» **Assignment**: Only the lines from the top of the data through the line with "of the bound" should be repeated, each exactly as written.

» **Material for this exercise**:
/-!
# Crux `DiluteDWavePairsCondense` (stmt-HubbardSuperconductivity-10771) — birth skeleton `Lines/birth.lean` (BC3; rev 1, lead c11: stub 3 reshaped)

Route `ParentFirstSMA` of `HubbardSuperconductivity/HubbardSuperconductivity`, crux of rank 4, concluded BY NAME:
`Summit.HubbardSuperconductivity.HubbardSuperconductivity.Theses.ParentFirstSMA.DiluteDWavePairsCondense` — the BEC
BRIDGE: for every `U ∈ [12, 24]`, (a) a charge-gapped half-filled parent, (b) L-uniform two-hole binding and (c)
`d_{x²-y²}`-coherence of the bound pair imply `d`-wave pair-field long-range order of EVERY `(N_L(δ), S^z = 0)`
ground-state sequence along even sides at some doping `δ ∈ (0, 1/2)` (the summit's matrix at `(U, δ)`).

## The line: DILUTE PAIR GAS → YANG CONDENSATE OF PAIRS → SCALAPINO ORDER (Randeria–Duan–Shieh / Yang 1962)

The crux's conclusion is an `L → ∞` statement about `Δ_d = Σ_x P_x`; the line routes it through Yang's two-body
reduced density matrix `ρ₂(ψ_L)` (`twoParticleRDM`) of each finite-volume sector ground state, an object the crux
does not mention, in three physically distinct steps, each stated uniformly in `L` at finite volume:

* `stub_pairingGapWindow` (ENERGETICS — "the doped holes form a gas of PAIRS"; size L): (a) + (b) ⇒ there is a
  doping window `(0, δ₀]` and `b' > 0` such that at EVERY even filling `N` with `(1-δ₀)L² ≤ N ≤ L²-2` of every
  large even torus the odd–even (one-quasiparticle / pair-breaking) gap is uniform:
  `b' ≤ E(N+1) + E(N-1) - 2E(N) = chargeGap … N`. Finite-density persistence of the two-hole bound state (b) in
  the dilute BEC regime (pair size ≪ interparticle distance, fermionic spectrum nodeless); ED/DMRG-testable
  (odd–even staggering of `E(N)` at small doping). Why it might fail: 3- and 4-hole clusters / stripe segments
  binding more strongly than pairs, phase separation at `δ → 0⁺` (Emery–Kivelson–Lin), or the BCS-side nodal
  regime reaching down to every `δ₀`.
* `stub_pairCondensation` (CONDENSATION — the hard BEC step, symmetry-blind; size XL): (a) + a pairing-gap window
  `(0, δ₀]` ⇒ at SOME doping `δ ≤ δ₀` (`δ < 1/2`) EVERY normalised `(2⌊(1-δ)L²/2⌋, S^z = 0)` sector ground state of
  every large even torus has a macroscopically occupied pair mode: a unit `ρ₂`-eigenvector `v` with eigenvalue
  `ev ≥ c L²` (Yang ODLRO at finite volume, `c` uniform in `L` and in the ground state — the Koma–Tasaki
  "every ground state" demand is met because `ρ₂`-eigenvalues are `U(1)`-invariant). The gapped fermions are
  what licenses the effective hard-core-boson description whose `T = 0` condensation in `d = 2` this asserts.
  Why it might fail: no `T = 0` BEC theorem for interacting 2D lattice bosons (only Kennedy–Lieb–Shastry at half
  filling by reflection positivity), phase separation / pair-density-wave / stripe ground states at the dopings
  where the pairs are gapped.
* `stub_condensateDWaveLocking` (SYMMETRY/STRUCTURE LOCKING — "the condensate is the `d_{x²-y²}` bound pair";
  size L; degeneracy-safe ∃-form since lead c11): (b) + (c) ⇒ on a doping window `(0, δ₁]`, for every
  threshold `c > 0` there are `c' > 0`, `L₀` such that every sector ground state having a unit `ρ₂`-eigenvector
  with eigenvalue `≥ c L²` has such an eigenvector `v` that is SEEN by the nearest-neighbour `d`-wave pair
  field: `‖⟨v, φ_d⟩‖² ≥ c' L²` (`φ_d = pairFieldWavefunction dWaveFormFactor L`, `‖φ_d‖² = 4L²`). Excludes `s`/`p`/finite-momentum (PDW) condensates and fragmentation into `d`-orthogonal
  modes; inherits `B₁g` and the short pair size from the coherent two-hole bound state (c). ED-testable (top
  eigenvectors of `ρ₂` on 16–20-site clusters, Dagotto–Riera pair-susceptibility analyses). Why it might fail:
  a degenerate macroscopic eigenvalue mixing channels, `p`-wave competition at `J/t ≤ 1/3`, PDW at `δ ≈ 1/8`.

Composition `DiluteDWavePairsCondense_of` (REAL proof, no `sorry`; literal shape
`stub₁-sig → stub₂-sig → stub₃-sig → DiluteDWavePairsCondense`): `δ* := min δ₀ δ₁` (the pairing-gap window
restricts downwards), condensation at some `δ ≤ δ*`, locking at that `δ` with the condensation threshold `c`;
then for each even side `n + 1 ≥ max L₀ L₀'` and each sector ground state: `Σ_{x,y} G_{n+1}(x,y) = re ⟨Δ_d† Δ_d⟩
= re (φ_d† ρ₂ φ_d)` (`sum_pairFieldCorr_succ`, `pairField_eq_pairAnnihilator_dWave`, Yang's identity)
`≥ ev ‖⟨v, φ_d⟩‖²` (`re_dotProduct_mulVec_ge_of_eigenvector`, `ρ₂` a Gram matrix) `≥ (c L²)(c' L²)`, and the
tree's even-side bookkeeping `hasLongRangeOrder_even_of_le` (which carries the a-priori Cauchy–Schwarz ceiling
keeping Mathlib's real `liminf` off its junk value) gives `HasLongRangeOrder` along `k ↦ 2k` — the crux BY NAME.
All cited tree facts are sorry-free theorems of `Literature.MathematicalPhysics.QuantumLattice.PairCorrelationsProofs`
/ `PairFieldEvenSideLRO`.

Costume / shredding self-audit: no stub mentions `HasLongRangeOrder`, `pairFieldCorr` or the summit; stub 1 is an
energetic statement (no order parameter at all), stub 2 has no `d`-wave information, stub 3 is conditional on a
macroscopic eigenvalue it does not assert; the BC3 probes `stub → DiluteDWavePairsCondense` and
`stub → HubbardSuperconductivity` by `first | exact? | simpa | aesop` fail for all three (NOTES.md of the
registrar). Typing checklist 4c: no Bochner integrals, no complex weights, the only thresholds are the route's own
window `12 ≤ U ≤ 24` and the summit's `δ < 1/2`; `L₀` is existential in every stub (small-torus degeneracies such
as `L = 0`, where no unit pair wavefunction exists, are excluded by it, not asserted).

Disproof used: none filed for this crux (`ledger crux ls stmt-HubbardSuperconductivity-10771`: no workfiles at
registration, 2026-08-17). Negatives index (`ledger negatives --problem HubbardSuperconductivity`, 2 entries:
CooperPairDMottWalk breathing self-duality, AposterioriCapRg KLS openness): unrelated to all three stubs.
Refuter crux-attack record (CRUX-ATTACK.md, 2026-08-15): crux SURVIVES, "restates-target by design given the
0/1/2-hole inputs" — this skeleton is the requested one-level-down cut (route re-audit bin REPAIRABLE).

References: C. N. Yang, Rev. Mod. Phys. 34 (1962) 694, §4; D. J. Scalapino, Phys. Rep. 250 (1995) 329, §2;
M. Randeria, J.-M. Duan, L.-Y. Shieh, Phys. Rev. Lett. 62 (1989) 981; V. J. Emery, S. A. Kivelson, H. Q. Lin,
Phys. Rev. Lett. 64 (1990) 475; E. Dagotto, Rev. Mod. Phys. 66 (1994) 763; T. Kennedy, E. H. Lieb,
B. S. Shastry, Phys. Rev. Lett. 61 (1988) 2582; T. Koma, H. Tasaki, J. Stat. Phys. 76 (1994) 745.
-/

noncomputable section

» **Expected output**:
/-!
# Crux `DiluteDWavePairsCondense` (stmt-HubbardSuperconductivity-10771) — birth skeleton `Lines/birth.lean` (BC3; rev 1, lead c11: stub 3 reshaped)

Route `ParentFirstSMA` of `HubbardSuperconductivity/HubbardSuperconductivity`, crux of rank 4, concluded BY NAME:
`Summit.HubbardSuperconductivity.HubbardSuperconductivity.Theses.ParentFirstSMA.DiluteDWavePairsCondense` — the BEC
BRIDGE: for every `U ∈ [12, 24]`, (a) a charge-gapped half-filled parent, (b) L-uniform two-hole binding and (c)
`d_{x²-y²}`-coherence of the bound pair imply `d`-wave pair-field long-range order of EVERY `(N_L(δ), S^z = 0)`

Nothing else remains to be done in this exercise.